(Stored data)

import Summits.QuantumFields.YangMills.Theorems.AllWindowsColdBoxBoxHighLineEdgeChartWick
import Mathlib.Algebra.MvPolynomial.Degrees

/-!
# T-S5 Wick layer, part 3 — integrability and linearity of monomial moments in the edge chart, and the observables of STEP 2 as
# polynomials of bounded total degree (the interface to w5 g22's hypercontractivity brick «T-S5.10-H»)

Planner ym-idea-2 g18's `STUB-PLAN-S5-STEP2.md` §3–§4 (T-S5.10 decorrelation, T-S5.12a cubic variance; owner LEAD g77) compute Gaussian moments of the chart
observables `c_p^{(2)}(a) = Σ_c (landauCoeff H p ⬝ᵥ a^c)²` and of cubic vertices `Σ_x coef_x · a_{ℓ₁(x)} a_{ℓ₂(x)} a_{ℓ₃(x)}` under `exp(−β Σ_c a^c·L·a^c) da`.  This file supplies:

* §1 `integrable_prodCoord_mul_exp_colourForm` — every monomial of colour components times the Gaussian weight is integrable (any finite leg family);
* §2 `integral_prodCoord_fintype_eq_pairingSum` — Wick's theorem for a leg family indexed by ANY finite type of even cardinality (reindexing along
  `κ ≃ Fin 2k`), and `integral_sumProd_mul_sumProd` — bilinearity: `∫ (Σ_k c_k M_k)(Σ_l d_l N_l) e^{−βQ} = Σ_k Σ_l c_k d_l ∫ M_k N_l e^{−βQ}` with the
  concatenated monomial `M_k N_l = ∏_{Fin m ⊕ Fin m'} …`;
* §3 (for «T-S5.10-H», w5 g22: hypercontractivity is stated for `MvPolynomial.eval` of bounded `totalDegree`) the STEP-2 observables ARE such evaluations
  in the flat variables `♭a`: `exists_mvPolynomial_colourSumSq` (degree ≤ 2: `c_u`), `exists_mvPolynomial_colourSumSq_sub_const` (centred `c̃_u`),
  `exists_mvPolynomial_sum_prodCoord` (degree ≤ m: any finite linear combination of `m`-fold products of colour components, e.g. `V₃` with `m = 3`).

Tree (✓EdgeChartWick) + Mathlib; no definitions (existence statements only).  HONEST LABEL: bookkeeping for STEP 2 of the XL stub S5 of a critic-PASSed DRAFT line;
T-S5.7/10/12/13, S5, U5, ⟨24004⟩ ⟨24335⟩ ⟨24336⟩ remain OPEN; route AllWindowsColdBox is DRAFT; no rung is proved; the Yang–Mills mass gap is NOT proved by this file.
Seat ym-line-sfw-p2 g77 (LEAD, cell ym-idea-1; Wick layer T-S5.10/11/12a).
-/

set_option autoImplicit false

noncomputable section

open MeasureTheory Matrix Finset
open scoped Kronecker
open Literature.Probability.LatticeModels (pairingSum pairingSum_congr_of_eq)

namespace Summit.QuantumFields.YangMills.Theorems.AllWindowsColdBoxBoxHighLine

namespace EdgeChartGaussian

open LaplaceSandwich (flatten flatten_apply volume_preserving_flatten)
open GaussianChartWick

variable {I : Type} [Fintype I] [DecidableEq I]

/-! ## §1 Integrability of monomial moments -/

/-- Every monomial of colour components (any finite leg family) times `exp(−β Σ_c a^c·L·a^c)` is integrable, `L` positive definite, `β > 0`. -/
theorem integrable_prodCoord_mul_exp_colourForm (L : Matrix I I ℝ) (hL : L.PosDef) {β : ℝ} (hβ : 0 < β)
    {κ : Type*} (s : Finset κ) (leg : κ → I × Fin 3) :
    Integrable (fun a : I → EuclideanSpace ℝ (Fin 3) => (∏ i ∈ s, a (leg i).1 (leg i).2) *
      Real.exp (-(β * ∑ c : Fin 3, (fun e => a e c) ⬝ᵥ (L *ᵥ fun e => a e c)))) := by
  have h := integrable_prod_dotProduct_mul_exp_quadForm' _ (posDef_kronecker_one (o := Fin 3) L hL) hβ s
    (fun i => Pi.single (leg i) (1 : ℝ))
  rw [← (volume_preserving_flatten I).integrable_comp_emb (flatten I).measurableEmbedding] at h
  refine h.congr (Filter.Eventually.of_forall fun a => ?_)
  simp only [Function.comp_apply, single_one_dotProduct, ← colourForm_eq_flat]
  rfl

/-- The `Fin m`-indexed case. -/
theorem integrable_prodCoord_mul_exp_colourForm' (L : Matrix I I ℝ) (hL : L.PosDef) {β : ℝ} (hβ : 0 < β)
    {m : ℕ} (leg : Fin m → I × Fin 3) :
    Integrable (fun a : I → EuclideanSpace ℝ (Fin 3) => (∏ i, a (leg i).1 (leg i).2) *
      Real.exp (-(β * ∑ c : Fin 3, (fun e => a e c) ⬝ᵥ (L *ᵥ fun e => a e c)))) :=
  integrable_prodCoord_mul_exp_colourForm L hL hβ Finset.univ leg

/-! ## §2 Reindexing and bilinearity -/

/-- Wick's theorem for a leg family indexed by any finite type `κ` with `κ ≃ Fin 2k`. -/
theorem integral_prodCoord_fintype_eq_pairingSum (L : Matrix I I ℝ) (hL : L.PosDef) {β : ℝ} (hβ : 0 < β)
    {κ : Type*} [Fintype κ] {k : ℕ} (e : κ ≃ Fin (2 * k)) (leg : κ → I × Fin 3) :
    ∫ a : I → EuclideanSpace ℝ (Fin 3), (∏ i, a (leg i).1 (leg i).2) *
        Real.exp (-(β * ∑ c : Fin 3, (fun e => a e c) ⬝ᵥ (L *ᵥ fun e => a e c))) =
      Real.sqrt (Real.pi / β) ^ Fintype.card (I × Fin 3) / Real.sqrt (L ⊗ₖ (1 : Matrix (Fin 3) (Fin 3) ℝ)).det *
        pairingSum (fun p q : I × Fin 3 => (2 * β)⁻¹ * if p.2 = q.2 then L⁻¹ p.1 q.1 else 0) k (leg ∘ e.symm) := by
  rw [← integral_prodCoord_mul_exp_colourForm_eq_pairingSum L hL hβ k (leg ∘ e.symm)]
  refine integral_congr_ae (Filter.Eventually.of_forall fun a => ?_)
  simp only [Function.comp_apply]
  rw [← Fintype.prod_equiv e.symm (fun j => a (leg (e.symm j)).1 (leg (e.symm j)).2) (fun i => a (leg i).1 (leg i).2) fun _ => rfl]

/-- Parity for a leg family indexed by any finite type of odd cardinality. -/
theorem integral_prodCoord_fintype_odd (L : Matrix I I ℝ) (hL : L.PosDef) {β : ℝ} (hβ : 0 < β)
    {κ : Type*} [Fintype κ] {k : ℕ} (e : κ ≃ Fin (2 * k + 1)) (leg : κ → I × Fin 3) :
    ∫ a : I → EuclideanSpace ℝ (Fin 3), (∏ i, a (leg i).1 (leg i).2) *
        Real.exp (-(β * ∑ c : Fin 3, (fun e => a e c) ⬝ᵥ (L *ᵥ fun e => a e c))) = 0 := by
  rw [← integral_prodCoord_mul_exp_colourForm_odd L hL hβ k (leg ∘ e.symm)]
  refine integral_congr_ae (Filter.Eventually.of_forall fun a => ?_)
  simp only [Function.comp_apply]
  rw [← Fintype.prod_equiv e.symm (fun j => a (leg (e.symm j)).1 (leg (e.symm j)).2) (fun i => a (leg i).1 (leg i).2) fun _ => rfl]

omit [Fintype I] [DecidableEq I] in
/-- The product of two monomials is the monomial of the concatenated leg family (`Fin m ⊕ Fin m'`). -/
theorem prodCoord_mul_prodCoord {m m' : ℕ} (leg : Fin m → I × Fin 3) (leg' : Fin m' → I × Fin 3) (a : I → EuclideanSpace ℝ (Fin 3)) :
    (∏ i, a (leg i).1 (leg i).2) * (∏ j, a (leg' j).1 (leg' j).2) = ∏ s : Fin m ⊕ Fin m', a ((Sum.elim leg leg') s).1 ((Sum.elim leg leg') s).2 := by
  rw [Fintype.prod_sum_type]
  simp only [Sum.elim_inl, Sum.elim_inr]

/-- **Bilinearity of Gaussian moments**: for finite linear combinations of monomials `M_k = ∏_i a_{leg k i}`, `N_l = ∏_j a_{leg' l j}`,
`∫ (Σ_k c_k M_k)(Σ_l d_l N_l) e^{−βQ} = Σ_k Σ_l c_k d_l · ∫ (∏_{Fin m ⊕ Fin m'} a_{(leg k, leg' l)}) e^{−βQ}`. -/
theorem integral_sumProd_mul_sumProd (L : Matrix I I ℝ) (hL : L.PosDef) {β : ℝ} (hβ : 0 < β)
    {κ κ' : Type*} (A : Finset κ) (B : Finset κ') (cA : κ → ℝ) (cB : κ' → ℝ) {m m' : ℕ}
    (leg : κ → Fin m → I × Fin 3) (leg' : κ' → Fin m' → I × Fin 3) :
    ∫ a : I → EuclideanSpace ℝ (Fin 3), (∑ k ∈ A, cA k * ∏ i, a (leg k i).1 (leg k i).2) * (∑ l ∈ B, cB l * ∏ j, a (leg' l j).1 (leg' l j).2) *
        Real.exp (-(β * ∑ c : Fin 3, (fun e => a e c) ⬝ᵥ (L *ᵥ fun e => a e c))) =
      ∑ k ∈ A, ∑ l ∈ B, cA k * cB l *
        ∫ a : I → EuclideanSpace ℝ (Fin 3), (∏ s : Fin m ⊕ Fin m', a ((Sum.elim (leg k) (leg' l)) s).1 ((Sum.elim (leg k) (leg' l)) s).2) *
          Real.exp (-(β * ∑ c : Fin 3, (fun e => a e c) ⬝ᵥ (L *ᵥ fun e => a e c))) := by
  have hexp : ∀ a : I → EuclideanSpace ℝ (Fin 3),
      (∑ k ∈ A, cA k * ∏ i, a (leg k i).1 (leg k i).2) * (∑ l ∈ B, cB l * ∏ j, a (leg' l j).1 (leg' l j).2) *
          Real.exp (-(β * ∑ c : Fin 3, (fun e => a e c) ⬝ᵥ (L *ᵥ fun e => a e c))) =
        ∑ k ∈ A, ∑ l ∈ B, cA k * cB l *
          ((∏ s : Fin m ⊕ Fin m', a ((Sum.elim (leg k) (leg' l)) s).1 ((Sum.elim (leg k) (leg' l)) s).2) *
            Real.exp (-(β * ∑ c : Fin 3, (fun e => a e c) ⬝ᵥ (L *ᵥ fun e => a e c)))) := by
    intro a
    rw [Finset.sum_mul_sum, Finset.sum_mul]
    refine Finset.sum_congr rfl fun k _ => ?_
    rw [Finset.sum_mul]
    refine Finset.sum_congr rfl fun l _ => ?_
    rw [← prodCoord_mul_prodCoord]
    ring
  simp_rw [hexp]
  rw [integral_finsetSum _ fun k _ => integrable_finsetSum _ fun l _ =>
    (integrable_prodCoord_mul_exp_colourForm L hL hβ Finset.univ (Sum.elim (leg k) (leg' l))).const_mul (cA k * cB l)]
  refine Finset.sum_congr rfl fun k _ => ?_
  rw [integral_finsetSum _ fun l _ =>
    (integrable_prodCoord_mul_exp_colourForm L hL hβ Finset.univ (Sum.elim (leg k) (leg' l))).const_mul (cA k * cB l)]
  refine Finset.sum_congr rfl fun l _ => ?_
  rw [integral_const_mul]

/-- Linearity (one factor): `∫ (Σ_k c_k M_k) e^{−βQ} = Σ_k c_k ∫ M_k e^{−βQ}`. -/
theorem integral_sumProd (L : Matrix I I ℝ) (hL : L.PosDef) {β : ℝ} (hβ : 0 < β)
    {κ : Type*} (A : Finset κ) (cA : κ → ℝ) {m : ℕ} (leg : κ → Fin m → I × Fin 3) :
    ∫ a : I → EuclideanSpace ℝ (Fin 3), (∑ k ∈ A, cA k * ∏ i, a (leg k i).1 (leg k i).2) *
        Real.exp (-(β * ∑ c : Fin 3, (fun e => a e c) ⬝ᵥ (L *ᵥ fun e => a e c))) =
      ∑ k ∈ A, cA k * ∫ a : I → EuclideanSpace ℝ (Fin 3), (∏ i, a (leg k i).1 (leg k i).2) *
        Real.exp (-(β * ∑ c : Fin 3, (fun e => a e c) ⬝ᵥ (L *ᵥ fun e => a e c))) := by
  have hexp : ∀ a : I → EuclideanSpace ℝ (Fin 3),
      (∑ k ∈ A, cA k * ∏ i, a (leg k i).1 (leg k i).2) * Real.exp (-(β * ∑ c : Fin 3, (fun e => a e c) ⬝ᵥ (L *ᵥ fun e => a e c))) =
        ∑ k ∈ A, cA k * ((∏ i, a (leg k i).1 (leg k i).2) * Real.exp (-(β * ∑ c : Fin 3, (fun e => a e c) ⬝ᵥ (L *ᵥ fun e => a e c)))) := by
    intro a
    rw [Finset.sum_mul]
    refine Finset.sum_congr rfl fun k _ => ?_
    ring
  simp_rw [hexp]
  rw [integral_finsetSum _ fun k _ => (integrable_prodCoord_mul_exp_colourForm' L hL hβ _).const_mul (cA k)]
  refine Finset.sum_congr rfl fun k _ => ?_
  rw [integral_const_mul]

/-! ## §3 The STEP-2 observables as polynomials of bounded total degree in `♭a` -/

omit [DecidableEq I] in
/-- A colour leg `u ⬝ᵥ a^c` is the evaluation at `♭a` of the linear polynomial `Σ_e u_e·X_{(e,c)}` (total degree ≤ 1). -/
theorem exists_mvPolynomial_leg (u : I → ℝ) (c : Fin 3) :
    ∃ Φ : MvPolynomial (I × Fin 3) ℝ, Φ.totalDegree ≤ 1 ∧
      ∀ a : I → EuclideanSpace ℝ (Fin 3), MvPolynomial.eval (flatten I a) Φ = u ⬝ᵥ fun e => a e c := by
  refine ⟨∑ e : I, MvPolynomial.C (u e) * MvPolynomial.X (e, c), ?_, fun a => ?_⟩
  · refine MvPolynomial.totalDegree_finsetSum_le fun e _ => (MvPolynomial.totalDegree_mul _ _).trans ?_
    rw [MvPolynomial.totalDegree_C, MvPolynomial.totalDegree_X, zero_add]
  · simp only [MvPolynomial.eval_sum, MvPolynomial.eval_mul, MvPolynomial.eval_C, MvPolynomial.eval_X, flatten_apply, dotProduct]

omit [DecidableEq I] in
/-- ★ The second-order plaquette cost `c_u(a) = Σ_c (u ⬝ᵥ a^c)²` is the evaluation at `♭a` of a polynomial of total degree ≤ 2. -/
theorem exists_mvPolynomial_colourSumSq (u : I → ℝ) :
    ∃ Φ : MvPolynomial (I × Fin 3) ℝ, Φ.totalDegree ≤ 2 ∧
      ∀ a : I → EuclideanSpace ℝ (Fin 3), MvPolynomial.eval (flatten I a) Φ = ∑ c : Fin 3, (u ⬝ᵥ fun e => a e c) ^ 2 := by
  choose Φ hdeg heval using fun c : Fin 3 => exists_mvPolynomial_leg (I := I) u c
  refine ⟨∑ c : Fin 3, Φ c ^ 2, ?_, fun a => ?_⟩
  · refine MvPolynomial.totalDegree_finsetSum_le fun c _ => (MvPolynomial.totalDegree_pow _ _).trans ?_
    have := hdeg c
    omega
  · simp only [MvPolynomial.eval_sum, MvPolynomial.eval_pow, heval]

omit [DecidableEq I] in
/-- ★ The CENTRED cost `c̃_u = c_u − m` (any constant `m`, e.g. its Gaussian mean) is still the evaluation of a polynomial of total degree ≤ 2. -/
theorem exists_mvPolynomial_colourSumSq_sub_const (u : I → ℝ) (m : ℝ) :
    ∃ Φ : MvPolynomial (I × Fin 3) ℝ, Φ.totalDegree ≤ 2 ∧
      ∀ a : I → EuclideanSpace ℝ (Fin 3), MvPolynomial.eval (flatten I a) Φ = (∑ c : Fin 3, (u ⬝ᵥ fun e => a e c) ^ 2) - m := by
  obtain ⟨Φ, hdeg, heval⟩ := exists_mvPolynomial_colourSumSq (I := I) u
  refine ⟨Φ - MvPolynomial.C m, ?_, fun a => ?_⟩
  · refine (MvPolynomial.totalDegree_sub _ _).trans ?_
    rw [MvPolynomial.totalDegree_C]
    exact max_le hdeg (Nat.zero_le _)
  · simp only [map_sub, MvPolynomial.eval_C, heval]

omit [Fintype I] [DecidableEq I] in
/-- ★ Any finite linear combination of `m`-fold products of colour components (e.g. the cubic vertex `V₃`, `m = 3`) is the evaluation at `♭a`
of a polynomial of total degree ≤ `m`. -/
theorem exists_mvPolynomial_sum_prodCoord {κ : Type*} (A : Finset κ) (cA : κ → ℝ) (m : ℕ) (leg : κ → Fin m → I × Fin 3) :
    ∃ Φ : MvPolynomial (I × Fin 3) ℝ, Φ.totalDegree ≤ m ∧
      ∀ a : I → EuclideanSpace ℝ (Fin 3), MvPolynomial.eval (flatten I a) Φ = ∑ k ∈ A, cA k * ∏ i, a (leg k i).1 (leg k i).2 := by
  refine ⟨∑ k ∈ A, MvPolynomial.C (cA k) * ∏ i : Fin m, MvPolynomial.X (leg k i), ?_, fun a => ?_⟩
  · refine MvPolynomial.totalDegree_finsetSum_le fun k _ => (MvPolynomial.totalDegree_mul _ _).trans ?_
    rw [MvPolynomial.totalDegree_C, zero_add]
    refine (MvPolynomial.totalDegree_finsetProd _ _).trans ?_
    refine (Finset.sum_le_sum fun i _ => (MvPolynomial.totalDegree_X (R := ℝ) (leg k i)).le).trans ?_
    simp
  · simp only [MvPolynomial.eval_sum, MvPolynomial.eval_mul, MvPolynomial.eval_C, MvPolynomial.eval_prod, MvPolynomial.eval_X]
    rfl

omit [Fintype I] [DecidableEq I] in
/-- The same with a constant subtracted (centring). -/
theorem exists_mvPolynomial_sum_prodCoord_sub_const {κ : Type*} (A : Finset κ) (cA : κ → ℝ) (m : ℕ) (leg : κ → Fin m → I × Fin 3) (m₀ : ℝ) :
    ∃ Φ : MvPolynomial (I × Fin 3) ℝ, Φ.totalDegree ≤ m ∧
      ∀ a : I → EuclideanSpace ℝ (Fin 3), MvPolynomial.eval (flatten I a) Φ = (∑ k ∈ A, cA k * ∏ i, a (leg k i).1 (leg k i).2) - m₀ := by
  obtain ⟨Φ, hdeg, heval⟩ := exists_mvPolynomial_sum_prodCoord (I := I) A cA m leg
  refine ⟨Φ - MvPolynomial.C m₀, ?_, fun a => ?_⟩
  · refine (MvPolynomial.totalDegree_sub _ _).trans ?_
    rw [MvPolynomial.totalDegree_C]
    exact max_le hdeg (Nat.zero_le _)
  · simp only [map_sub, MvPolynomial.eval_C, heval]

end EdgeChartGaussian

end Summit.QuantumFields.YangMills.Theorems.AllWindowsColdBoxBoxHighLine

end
* * *
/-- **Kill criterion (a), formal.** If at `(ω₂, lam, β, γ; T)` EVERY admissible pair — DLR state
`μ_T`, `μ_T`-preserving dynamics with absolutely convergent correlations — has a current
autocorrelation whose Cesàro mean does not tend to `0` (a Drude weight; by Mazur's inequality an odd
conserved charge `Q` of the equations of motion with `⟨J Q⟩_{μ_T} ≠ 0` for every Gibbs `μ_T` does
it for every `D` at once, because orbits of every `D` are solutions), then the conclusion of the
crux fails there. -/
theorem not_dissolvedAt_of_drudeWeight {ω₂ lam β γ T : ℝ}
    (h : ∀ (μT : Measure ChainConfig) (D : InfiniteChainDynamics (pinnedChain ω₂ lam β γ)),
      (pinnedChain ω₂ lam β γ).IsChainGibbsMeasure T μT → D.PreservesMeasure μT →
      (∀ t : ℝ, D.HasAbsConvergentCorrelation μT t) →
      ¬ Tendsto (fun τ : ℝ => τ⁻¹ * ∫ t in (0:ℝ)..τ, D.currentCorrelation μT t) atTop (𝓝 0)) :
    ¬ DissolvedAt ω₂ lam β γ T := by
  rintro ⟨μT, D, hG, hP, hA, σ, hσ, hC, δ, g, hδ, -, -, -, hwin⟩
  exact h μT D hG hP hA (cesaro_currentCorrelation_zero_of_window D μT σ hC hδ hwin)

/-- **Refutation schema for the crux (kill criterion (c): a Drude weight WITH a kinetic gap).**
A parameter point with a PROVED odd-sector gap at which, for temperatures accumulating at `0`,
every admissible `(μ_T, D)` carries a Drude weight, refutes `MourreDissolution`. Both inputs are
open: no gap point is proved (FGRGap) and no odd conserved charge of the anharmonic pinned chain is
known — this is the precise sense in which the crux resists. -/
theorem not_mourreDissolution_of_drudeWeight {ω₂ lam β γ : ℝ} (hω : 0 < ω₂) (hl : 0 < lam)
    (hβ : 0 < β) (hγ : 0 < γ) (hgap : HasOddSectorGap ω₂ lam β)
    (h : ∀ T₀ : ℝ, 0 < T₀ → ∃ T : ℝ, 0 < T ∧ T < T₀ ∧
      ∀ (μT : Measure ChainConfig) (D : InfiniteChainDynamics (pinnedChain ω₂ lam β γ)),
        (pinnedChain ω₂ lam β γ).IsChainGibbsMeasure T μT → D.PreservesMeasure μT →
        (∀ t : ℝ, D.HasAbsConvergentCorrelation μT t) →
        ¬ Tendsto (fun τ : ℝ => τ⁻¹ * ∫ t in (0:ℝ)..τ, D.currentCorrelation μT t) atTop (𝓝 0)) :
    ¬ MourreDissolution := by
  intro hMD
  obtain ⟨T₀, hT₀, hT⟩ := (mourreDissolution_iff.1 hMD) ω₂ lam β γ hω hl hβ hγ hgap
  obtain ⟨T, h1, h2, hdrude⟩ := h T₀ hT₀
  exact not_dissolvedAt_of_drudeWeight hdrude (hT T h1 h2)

PROBLEM REQUIREMENTS
All lines with the word "hdeg" need to be copied from the data above.

RESPONSE TO THIS EXERCISE
  choose Φ hdeg heval using fun c : Fin 3 => exists_mvPolynomial_leg (I := I) u c
    have := hdeg c
  obtain ⟨Φ, hdeg, heval⟩ := exists_mvPolynomial_colourSumSq (I := I) u
    exact max_le hdeg (Nat.zero_le _)
  obtain ⟨Φ, hdeg, heval⟩ := exists_mvPolynomial_sum_prodCoord (I := I) A cA m leg
    exact max_le hdeg (Nat.zero_le _)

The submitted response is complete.